Start of SOURCE DATA

import Summits.RiemannHypothesis.RiemannHypothesis.Theorems.HandoffDodgerHorizonChoice
import HarnessLib

/-!
# HANDOFF — CUMULANTS FROM COUNTING (ATTEMPT-16 Lemma B3, kernel form): `S⁰_j ≤ j·T₀^{2j+1}/(π(2j+1)²) + s·T^{2j}` (rh-explicit, W-P(P2) crux 19185, seat dodger-p2 gen0; DODGER-STAGE2-PLAN §2 (c) brick B3-i)

RH-FREE. HONEST FRAMING: nothing here bears on the truth of RH; this is zero COUNTING plus calculus. gen10's
`HandoffDodgerPowerSums.ordinatePowerSum_le` bounds the ordinate power sums `S⁰_j = Σ_ρ m(ρ)γ_ρ^{2j} − Σ_{k<K} ℓ_{k+1}^{2j}` of the
killed configuration (`K = N(T)`, lattice `ℓ_k = πk/b`, clean horizon `N ≤ Λ_K` on `[0,T]`) by `j·T^{2(j−1)}·S⁰_1`, i.e. it bounds
`t^{2j−1} ≤ T^{2j−2}·t` under the tree's layer-cake identity `HandoffDodgerMoments.sum_zeros_pow_sub_sum_lattice_pow`
(`S⁰_j = −∫₀ᵀ (N − Λ_K)·2j t^{2j−1} dt`). ATTEMPT-16 Lemma B3 integrates instead against the COUNTING bound of the deficit,
`Λ_K(t) − N(t) ≤ (t/2π)·log(T₀/t) + s` (`T₀ = 2πe^{1+2b}`, `s = s₁(T₀)` the Hasanalizade–Shen–Wong constant; `latticeCount_sub_count_le`,
from the tree theorem `zetaZeroCount_hasanalizade_shen_wong_holds`), with the exact moment `∫₀^{T₀} t^{2j} log(T₀/t) dt = T₀^{2j+1}/(2j+1)²`
(`integral_pow_mul_log_div_le`). RESULT (**`ordinatePowerSum_le_counting`**, **`norm_dodgerPowerSum_le_counting`**):

  `S⁰_j ≤ j·T₀^{2j+1}/(π(2j+1)²) + s·T^{2j}`,  `‖S_j‖ ≤ j·T₀^{2j+1}/(π(2j+1)²) + s·T^{2j} + j·W^{j−1}·(T+¼)·K`  (`W = T² + ¼`),

which is `≈ 9/(2j+1)²` of the geometric bound `j·W^{j−1}·P` at each `j ≥ 2` — the input that moves the profile-control exponent of the
dodger chain from `≈ 56.6N₁²/T′` to `≈ 10N₁²/T′` (DODGER-STAGE2-PLAN §2 (c): MODEL floor of the explicit chain ≈ 950 instead of ≈ 7 000).
No `sorry`, standard axioms, no definitions.

References: this track (ATTEMPT-16 §3 Lemma B3; ATTEMPT-19 §3; HOME/rh-explicit-dodger-p2/DODGER-STAGE2-PLAN.md §2).
-/

set_option linter.dupNamespace false

noncomputable section

open Real Set MeasureTheory intervalIntegral

namespace Summit.RiemannHypothesis.RiemannHypothesis.Theorems.Handoff

open Literature.NumberTheory.LFunctions Literature.NumberTheory.LFunctions.SchoenfeldBound
open scoped Real

/-! ## Calculus: `∫₀ᵀ tⁿ log(T₀/t) dt ≤ T₀^{n+1}/(n+1)²` -/

/-- `tⁿ·log(T₀/t) = t^{n−1}·(t·log T₀ − t·log t)` for all real `t` (`n ≥ 1`, `T₀ > 0`); the right side is continuous. [folklore] -/
theorem pow_mul_log_div_eq {T₀ : ℝ} (hT₀ : 0 < T₀) {n : ℕ} (hn : 1 ≤ n) (t : ℝ) :
    t ^ n * Real.log (T₀ / t) = t ^ (n - 1) * (t * Real.log T₀ - t * Real.log t) := by
  rcases eq_or_ne t 0 with h0 | h0
  · subst h0
    have : n ≠ 0 := by omega
    simp [zero_pow this]
  · rw [Real.log_div hT₀.ne' h0]
    have e : t ^ n = t ^ (n - 1) * t := by
      rw [← pow_succ]; congr 1; omega
    rw [e]; ring

/-- Continuity of `t ↦ tⁿ·log(T₀/t)` (`n ≥ 1`, `T₀ > 0`). [folklore] -/
theorem continuous_pow_mul_log_div {T₀ : ℝ} (hT₀ : 0 < T₀) {n : ℕ} (hn : 1 ≤ n) :
    Continuous fun t : ℝ => t ^ n * Real.log (T₀ / t) := by
  have e : (fun t : ℝ => t ^ n * Real.log (T₀ / t)) = fun t => t ^ (n - 1) * (t * Real.log T₀ - t * Real.log t) := by
    funext t; exact pow_mul_log_div_eq hT₀ hn t
  rw [e]
  exact (continuous_pow _).mul ((continuous_id.mul continuous_const).sub Real.continuous_mul_log)

/-- **The log-moment.** For `0 ≤ T ≤ T₀`, `n ≥ 1`: `∫₀ᵀ tⁿ·log(T₀/t) dt ≤ T₀^{n+1}/(n+1)²` (the integrand is `≥ 0` on `[0, T₀]` and
`∫₀^{T₀} tⁿ log(T₀/t) dt = T₀^{n+1}/(n+1)²`). [folklore; ATTEMPT-16 §3 Lemma B3 (iv)] -/
theorem integral_pow_mul_log_div_le {T₀ T : ℝ} (hT₀ : 0 < T₀) (hT : 0 ≤ T) (hTT₀ : T ≤ T₀) {n : ℕ} (hn : 1 ≤ n) :
    ∫ t in (0 : ℝ)..T, t ^ n * Real.log (T₀ / t) ≤ T₀ ^ (n + 1) / ((n : ℝ) + 1) ^ 2 := by
  have hcont := continuous_pow_mul_log_div hT₀ hn
  -- nonnegativity on `[0, T₀]`
  have hnn : ∀ t, t ∈ Set.Ioc (0 : ℝ) T₀ → 0 ≤ t ^ n * Real.log (T₀ / t) := by
    intro t ht
    refine mul_nonneg (pow_nonneg ht.1.le _) (Real.log_nonneg ?_)
    rw [le_div_iff₀ ht.1]; linarith [ht.2]
  -- `∫₀ᵀ ≤ ∫₀^{T₀}`
  have hmono : ∫ t in (0 : ℝ)..T, t ^ n * Real.log (T₀ / t) ≤ ∫ t in (0 : ℝ)..T₀, t ^ n * Real.log (T₀ / t) := by
    refine intervalIntegral.integral_mono_interval le_rfl hT hTT₀ ?_ (hcont.intervalIntegrable _ _)
    rw [Filter.EventuallyLE, ae_restrict_iff' measurableSet_Ioc]
    exact Filter.Eventually.of_forall hnn
  -- the primitive `G(t) = (t^{n+1} log T₀ − t^{n}·(t log t))/(n+1) + t^{n+1}/(n+1)²`
  set G : ℝ → ℝ := fun t => (t ^ (n + 1) * Real.log T₀ - t ^ n * (t * Real.log t)) / ((n : ℝ) + 1) +
    t ^ (n + 1) / ((n : ℝ) + 1) ^ 2 with hG
  have hn1 : (0 : ℝ) < (n : ℝ) + 1 := by positivity
  have hGcont : Continuous G := by
    simp only [hG]
    exact ((((continuous_pow _).mul continuous_const).sub ((continuous_pow _).mul Real.continuous_mul_log)).div_const _).add
      ((continuous_pow _).div_const _)
  have hderiv : ∀ t ∈ Set.Ioo (0 : ℝ) T₀, HasDerivAt G (t ^ n * Real.log (T₀ / t)) t := by
    intro t ht
    have ht0 : 0 < t := ht.1
    -- derivative of `t^{n+1}`
    have h1 : HasDerivAt (fun u : ℝ => u ^ (n + 1)) (((n : ℝ) + 1) * t ^ n) t := by
      have := hasDerivAt_pow (n + 1) t
      simpa using this
    -- derivative of `t^n · (t log t) = t^{n+1} log t`
    have h2 : HasDerivAt (fun u : ℝ => u ^ n * (u * Real.log u)) (((n : ℝ) + 1) * t ^ n * Real.log t + t ^ n) t := by
      have hl : HasDerivAt (fun u : ℝ => u * Real.log u) (Real.log t + 1) t := Real.hasDerivAt_mul_log ht0.ne'
      have hp : HasDerivAt (fun u : ℝ => u ^ n) ((n : ℝ) * t ^ (n - 1)) t := by
        simpa using hasDerivAt_pow n t
      have h := hp.mul hl
      refine h.congr_deriv ?_
      have e : t ^ n = t ^ (n - 1) * t := by rw [← pow_succ]; congr 1; omega
      rw [e]; ring
    have h3 := ((h1.mul_const (Real.log T₀)).sub h2).div_const ((n : ℝ) + 1)
    have h4 := h1.div_const (((n : ℝ) + 1) ^ 2)
    have h5 := h3.add h4
    refine h5.congr_deriv ?_
    rw [Real.log_div hT₀.ne' ht0.ne']
    field_simp
    ring
  have hFTC := intervalIntegral.integral_eq_sub_of_hasDerivAt_of_le hT₀.le hGcont.continuousOn hderiv
    (hcont.intervalIntegrable _ _)
  have hG0 : G 0 = 0 := by
    simp only [hG]
    have : n + 1 ≠ 0 := by omega
    have : n ≠ 0 := by omega
    simp [zero_pow ‹n + 1 ≠ 0›, zero_pow ‹n ≠ 0›]
  have hGT : G T₀ = T₀ ^ (n + 1) / ((n : ℝ) + 1) ^ 2 := by
    simp only [hG]
    have e : T₀ ^ n * (T₀ * Real.log T₀) = T₀ ^ (n + 1) * Real.log T₀ := by rw [pow_succ]; ring
    rw [e, sub_self, zero_div, zero_add]
  rw [hFTC, hG0, hGT, sub_zero] at hmono
  exact hmono

/-! ## The counting bound of the deficit -/

/-- **The deficit from above (HSW).** With `T₀ = 2πe^{1+2b}` (`b ≥ 1`) and `s := s₁(T₀) = 0.1038 log T₀ + 0.2573 log log T₀ + 9.3675`:
for `0 ≤ t ≤ T₀` and any `K`, `min(⌊bt/π⌋, K) − N(t) ≤ (t/2π)·log(T₀/t) + s` (for `t ≤ 2πe`: `bt/π ≤ (t/2π)log(T₀/t)` and `N ≥ 0`;
for `t ≥ e`: `N(t) ≥ (t/2π)log(t/2πe) − s₁(t)` by `zetaZeroCount_hasanalizade_shen_wong_holds` and `s₁(t) ≤ s₁(T₀)`).
[this track, ATTEMPT-16 §3 Lemma B3 (iii); HSW 2022 Cor. 1.2 via the tree] -/
theorem latticeCount_sub_count_le {b T₀ t : ℝ} {K : ℕ} (hb : 1 ≤ b) (hT₀ : T₀ = 2 * π * Real.exp (1 + 2 * b))
    (ht0 : 0 ≤ t) (htT₀ : t ≤ T₀) :
    ((min ⌊b * t / π⌋₊ K : ℕ) : ℝ) - (zetaZeroCount t : ℝ) ≤
      t / (2 * π) * Real.log (T₀ / t) + (0.1038 * Real.log (T₀) + 0.2573 * Real.log (Real.log (T₀)) + 9.3675) := by
  obtain ⟨hT₀e, hT₀pos, -, -, hs1, -⟩ := horizonT₀_facts hb hT₀
  have hb0 : 0 < b := by linarith
  have hπ := Real.pi_pos
  have hN0 : (0 : ℝ) ≤ zetaZeroCount t := Nat.cast_nonneg _
  have hmin : ((min ⌊b * t / π⌋₊ K : ℕ) : ℝ) ≤ b * t / π := by
    have h1 : ((min ⌊b * t / π⌋₊ K : ℕ) : ℝ) ≤ ((⌊b * t / π⌋₊ : ℕ) : ℝ) := by exact_mod_cast min_le_left _ _
    exact h1.trans (Nat.floor_le (by positivity))
  rcases eq_or_lt_of_le ht0 with ht00 | htpos
  · rw [← ht00]; simp; linarith
  have hmain := main_eq_lattice_sub_deficit (b := b) htpos
  rw [← hT₀] at hmain
  -- `bt/π = N_sm(t) + f(t)`
  rcases le_or_gt t (2 * π * Real.exp 1) with hsmall | hlarge
  · -- `N_sm(t) ≤ 0`
    have hsm : t / (2 * π) * Real.log (t / (2 * π * Real.exp 1)) ≤ 0 := by
      have h1 : Real.log (t / (2 * π * Real.exp 1)) ≤ 0 :=
        Real.log_nonpos (by positivity) (by rw [div_le_one (by positivity)]; exact hsmall)
      exact mul_nonpos_of_nonneg_of_nonpos (by positivity) h1
    linarith
  · have hte : Real.exp 1 ≤ t := by
      have : Real.exp 1 ≤ 2 * π * Real.exp 1 := by nlinarith [Real.exp_pos 1, Real.pi_gt_three]
      linarith
    have hHSW := (abs_le.1 (zetaZeroCount_hasanalizade_shen_wong_holds t hte)).1
    have hmono := hswErr_mono hte htT₀
    linarith

/-! ## The cumulant bounds -/

/-- **`S⁰_j ≤ j·T₀^{2j+1}/(π(2j+1)²) + s·T^{2j}`** under the clean horizon and the counting bound of the deficit
(`Λ_K − N ≤ (t/2π)log(T₀/t) + s` on `[0, T]`, `T ≤ T₀`). [this track, ATTEMPT-16 §3 Lemma B3 (iv)] -/
theorem ordinatePowerSum_le_counting {b T T₀ s : ℝ} (hb : 0 < b) (hT : 0 ≤ T) (hK : π * (zetaZeroCount T) / b ≤ T)
    (hT₀ : 0 < T₀) (hTT₀ : T ≤ T₀)
    (hcount : ∀ t ∈ Set.Icc 0 T, ((min ⌊b * t / π⌋₊ (zetaZeroCount T) : ℕ) : ℝ) - (zetaZeroCount t : ℝ) ≤
      t / (2 * π) * Real.log (T₀ / t) + s)
    {j : ℕ} (hj : 1 ≤ j) :
    (∑ ρ ∈ zerosBetween 0 T, (riemannZetaZeroOrder ρ : ℝ) * ρ.im ^ (2 * j)) -
        ∑ k ∈ Finset.range (zetaZeroCount T), (π * ((k + 1 : ℕ) : ℝ) / b) ^ (2 * j) ≤
      (j : ℝ) * T₀ ^ (2 * j + 1) / (π * (2 * (j : ℝ) + 1) ^ 2) + s * T ^ (2 * j) := by
  rw [sum_zeros_pow_sub_sum_lattice_pow hb hT (by omega) hK, ← intervalIntegral.integral_neg]
  have hN : IntervalIntegrable (fun t : ℝ => (zetaZeroCount t : ℝ)) volume 0 T :=
    Monotone.intervalIntegrable fun s t hst => by exact_mod_cast zetaZeroCount_mono hst
  have hΛ : IntervalIntegrable (fun t : ℝ => (((min ⌊b * t / π⌋₊ (zetaZeroCount T) : ℕ) : ℝ))) volume 0 T := by
    refine Monotone.intervalIntegrable fun s t hst => ?_
    exact_mod_cast min_le_min_right _ (Nat.floor_le_floor (by
      exact div_le_div_of_nonneg_right (mul_le_mul_of_nonneg_left hst hb.le) Real.pi_pos.le))
  have hg1 : Continuous fun t : ℝ => ((2 * j : ℕ) : ℝ) * t ^ (2 * j - 1) := by fun_prop
  -- the dominating function `(f(t) + s)·(2j t^{2j−1}) = (j/π)·t^{2j} log(T₀/t) + 2js·t^{2j−1}`
  have hdom_eq : ∀ t : ℝ, (t / (2 * π) * Real.log (T₀ / t) + s) * (((2 * j : ℕ) : ℝ) * t ^ (2 * j - 1)) =
      (j : ℝ) / π * (t ^ (2 * j) * Real.log (T₀ / t)) + 2 * (j : ℝ) * s * t ^ (2 * j - 1) := by
    intro t
    have e : t * t ^ (2 * j - 1) = t ^ (2 * j) := by
      rw [← pow_succ']; congr 1; omega
    push_cast
    have hπ0 : π ≠ 0 := Real.pi_pos.ne'
    field_simp
    rw [← e]; ring
  have hcont2 := continuous_pow_mul_log_div hT₀ (show 1 ≤ 2 * j by omega)
  have hdom_cont : Continuous fun t : ℝ => (j : ℝ) / π * (t ^ (2 * j) * Real.log (T₀ / t)) + 2 * (j : ℝ) * s * t ^ (2 * j - 1) := by
    fun_prop
  have hdom_int : IntervalIntegrable (fun t : ℝ => (t / (2 * π) * Real.log (T₀ / t) + s) * (((2 * j : ℕ) : ℝ) * t ^ (2 * j - 1)))
      volume 0 T := by
    have e : (fun t : ℝ => (t / (2 * π) * Real.log (T₀ / t) + s) * (((2 * j : ℕ) : ℝ) * t ^ (2 * j - 1))) =
        fun t => (j : ℝ) / π * (t ^ (2 * j) * Real.log (T₀ / t)) + 2 * (j : ℝ) * s * t ^ (2 * j - 1) := by
      funext t; exact hdom_eq t
    rw [e]; exact hdom_cont.intervalIntegrable _ _
  -- pointwise domination on `[0, T]`
  have hle : ∫ t in (0 : ℝ)..T, -(((zetaZeroCount t : ℝ) - ((min ⌊b * t / π⌋₊ (zetaZeroCount T) : ℕ) : ℝ)) *
        (((2 * j : ℕ) : ℝ) * t ^ (2 * j - 1))) ≤
      ∫ t in (0 : ℝ)..T, (t / (2 * π) * Real.log (T₀ / t) + s) * (((2 * j : ℕ) : ℝ) * t ^ (2 * j - 1)) := by
    refine intervalIntegral.integral_mono_on hT ((hN.sub hΛ).mul_continuousOn hg1.continuousOn).neg hdom_int fun t ht => ?_
    have hw : (0 : ℝ) ≤ ((2 * j : ℕ) : ℝ) * t ^ (2 * j - 1) := by have := ht.1; positivity
    have hc := hcount t ht
    rw [← neg_mul]
    exact mul_le_mul_of_nonneg_right (by linarith) hw
  refine hle.trans ?_
  -- evaluate the dominating integral
  have e1 : ∫ t in (0 : ℝ)..T, (t / (2 * π) * Real.log (T₀ / t) + s) * (((2 * j : ℕ) : ℝ) * t ^ (2 * j - 1)) =
      (j : ℝ) / π * (∫ t in (0 : ℝ)..T, t ^ (2 * j) * Real.log (T₀ / t)) +
        2 * (j : ℝ) * s * (∫ t in (0 : ℝ)..T, t ^ (2 * j - 1)) := by
    have e : (fun t : ℝ => (t / (2 * π) * Real.log (T₀ / t) + s) * (((2 * j : ℕ) : ℝ) * t ^ (2 * j - 1))) =
        fun t => (j : ℝ) / π * (t ^ (2 * j) * Real.log (T₀ / t)) + 2 * (j : ℝ) * s * t ^ (2 * j - 1) := by
      funext t; exact hdom_eq t
    rw [e, intervalIntegral.integral_add ((hcont2.intervalIntegrable _ _).const_mul _)
      ((continuous_pow _).intervalIntegrable _ _ |>.const_mul _),
      intervalIntegral.integral_const_mul, intervalIntegral.integral_const_mul]
  rw [e1]
  have hI1 := integral_pow_mul_log_div_le hT₀ hT hTT₀ (show 1 ≤ 2 * j by omega)
  have hI2 : ∫ t in (0 : ℝ)..T, t ^ (2 * j - 1) = T ^ (2 * j) / (2 * (j : ℝ)) := by
    rw [integral_pow]
    have e2 : 2 * j - 1 + 1 = 2 * j := by omega
    rw [e2]
    have : 2 * j ≠ 0 := by omega
    rw [zero_pow this, sub_zero]
    congr 1
    have : ((2 * j - 1 : ℕ) : ℝ) = 2 * (j : ℝ) - 1 := by
      rw [Nat.cast_sub (by omega)]; push_cast; ring
    rw [this]; ring
  rw [hI2]
  have hj0 : (0 : ℝ) < j := by exact_mod_cast (by omega : 0 < j)
  have hA : (j : ℝ) / π * (∫ t in (0 : ℝ)..T, t ^ (2 * j) * Real.log (T₀ / t)) ≤
      (j : ℝ) * T₀ ^ (2 * j + 1) / (π * (2 * (j : ℝ) + 1) ^ 2) := by
    have h := mul_le_mul_of_nonneg_left hI1 (by positivity : (0 : ℝ) ≤ (j : ℝ) / π)
    refine h.trans (le_of_eq ?_)
    push_cast
    field_simp
  have hB : 2 * (j : ℝ) * s * (T ^ (2 * j) / (2 * (j : ℝ))) = s * T ^ (2 * j) := by
    field_simp
  rw [hB]
  linarith

/-- **The cumulant bound from counting** (ATTEMPT-16 Lemma B3, kernel form): under the clean horizon (`N ≤ Λ_K` on `[0,T]`) and the
counting bound of the deficit, for every `j ≥ 1`, `‖S_j‖ ≤ j·T₀^{2j+1}/(π(2j+1)²) + s·T^{2j} + j·W^{j−1}·(T+¼)·K`, `W = T² + ¼`, `K = N(T)`.
[this track, ATTEMPT-16 §3 Lemma B3; ATTEMPT-19 §3] -/
theorem norm_dodgerPowerSum_le_counting {b T T₀ s : ℝ} (hb : 0 < b) (hT : 0 ≤ T) (hK : π * (zetaZeroCount T) / b ≤ T)
    (hΔ : ∀ t ∈ Set.Icc 0 T, (zetaZeroCount t : ℝ) - ((min ⌊b * t / π⌋₊ (zetaZeroCount T) : ℕ) : ℝ) ≤ 0)
    (hT₀ : 0 < T₀) (hTT₀ : T ≤ T₀)
    (hcount : ∀ t ∈ Set.Icc 0 T, ((min ⌊b * t / π⌋₊ (zetaZeroCount T) : ℕ) : ℝ) - (zetaZeroCount t : ℝ) ≤
      t / (2 * π) * Real.log (T₀ / t) + s)
    {j : ℕ} (hj : 1 ≤ j) :
    ‖dodgerPowerSum b T j‖ ≤
      (j : ℝ) * T₀ ^ (2 * j + 1) / (π * (2 * (j : ℝ) + 1) ^ 2) + s * T ^ (2 * j) +
        (j : ℝ) * (T ^ 2 + 1 / 4) ^ (j - 1) * (T + 1 / 4) * (zetaZeroCount T : ℝ) := by
  set S0j := (∑ ρ ∈ zerosBetween 0 T, (riemannZetaZeroOrder ρ : ℝ) * ρ.im ^ (2 * j)) -
    ∑ k ∈ Finset.range (zetaZeroCount T), (π * ((k + 1 : ℕ) : ℝ) / b) ^ (2 * j) with hS0j
  have hdiff := norm_dodgerPowerSum_sub_le b T j
  have h0 : 0 ≤ S0j := ordinatePowerSum_nonneg hb hT hK hΔ hj
  have hle : S0j ≤ (j : ℝ) * T₀ ^ (2 * j + 1) / (π * (2 * (j : ℝ) + 1) ^ 2) + s * T ^ (2 * j) :=
    ordinatePowerSum_le_counting hb hT hK hT₀ hTT₀ hcount hj
  have hn : ‖((S0j : ℝ) : ℂ)‖ = S0j := by rw [Complex.norm_real, Real.norm_eq_abs, abs_of_nonneg h0]
  calc ‖dodgerPowerSum b T j‖ = ‖(dodgerPowerSum b T j - ((S0j : ℝ) : ℂ)) + ((S0j : ℝ) : ℂ)‖ := by rw [sub_add_cancel]
    _ ≤ ‖dodgerPowerSum b T j - ((S0j : ℝ) : ℂ)‖ + ‖((S0j : ℝ) : ℂ)‖ := norm_add_le _ _
    _ ≤ (j : ℝ) * (T ^ 2 + 1 / 4) ^ (j - 1) * (T + 1 / 4) * (zetaZeroCount T : ℝ) + S0j := add_le_add hdiff hn.le
    _ ≤ _ := by linarith

end Summit.RiemannHypothesis.RiemannHypothesis.Theorems.Handoff

end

End of SOURCE DATA

ABOUT THIS TASK: Print exactly the lines above from the one with "have hB : 2" to the one with "(hΔ : ∀ t ∈ Set.Icc", including both.

ANSWER SPACE:
  have hB : 2 * (j : ℝ) * s * (T ^ (2 * j) / (2 * (j : ℝ))) = s * T ^ (2 * j) := by
    field_simp
  rw [hB]
  linarith

/-- **The cumulant bound from counting** (ATTEMPT-16 Lemma B3, kernel form): under the clean horizon (`N ≤ Λ_K` on `[0,T]`) and the
counting bound of the deficit, for every `j ≥ 1`, `‖S_j‖ ≤ j·T₀^{2j+1}/(π(2j+1)²) + s·T^{2j} + j·W^{j−1}·(T+¼)·K`, `W = T² + ¼`, `K = N(T)`.
[this track, ATTEMPT-16 §3 Lemma B3; ATTEMPT-19 §3] -/
theorem norm_dodgerPowerSum_le_counting {b T T₀ s : ℝ} (hb : 0 < b) (hT : 0 ≤ T) (hK : π * (zetaZeroCount T) / b ≤ T)
    (hΔ : ∀ t ∈ Set.Icc 0 T, (zetaZeroCount t : ℝ) - ((min ⌊b * t / π⌋₊ (zetaZeroCount T) : ℕ) : ℝ) ≤ 0)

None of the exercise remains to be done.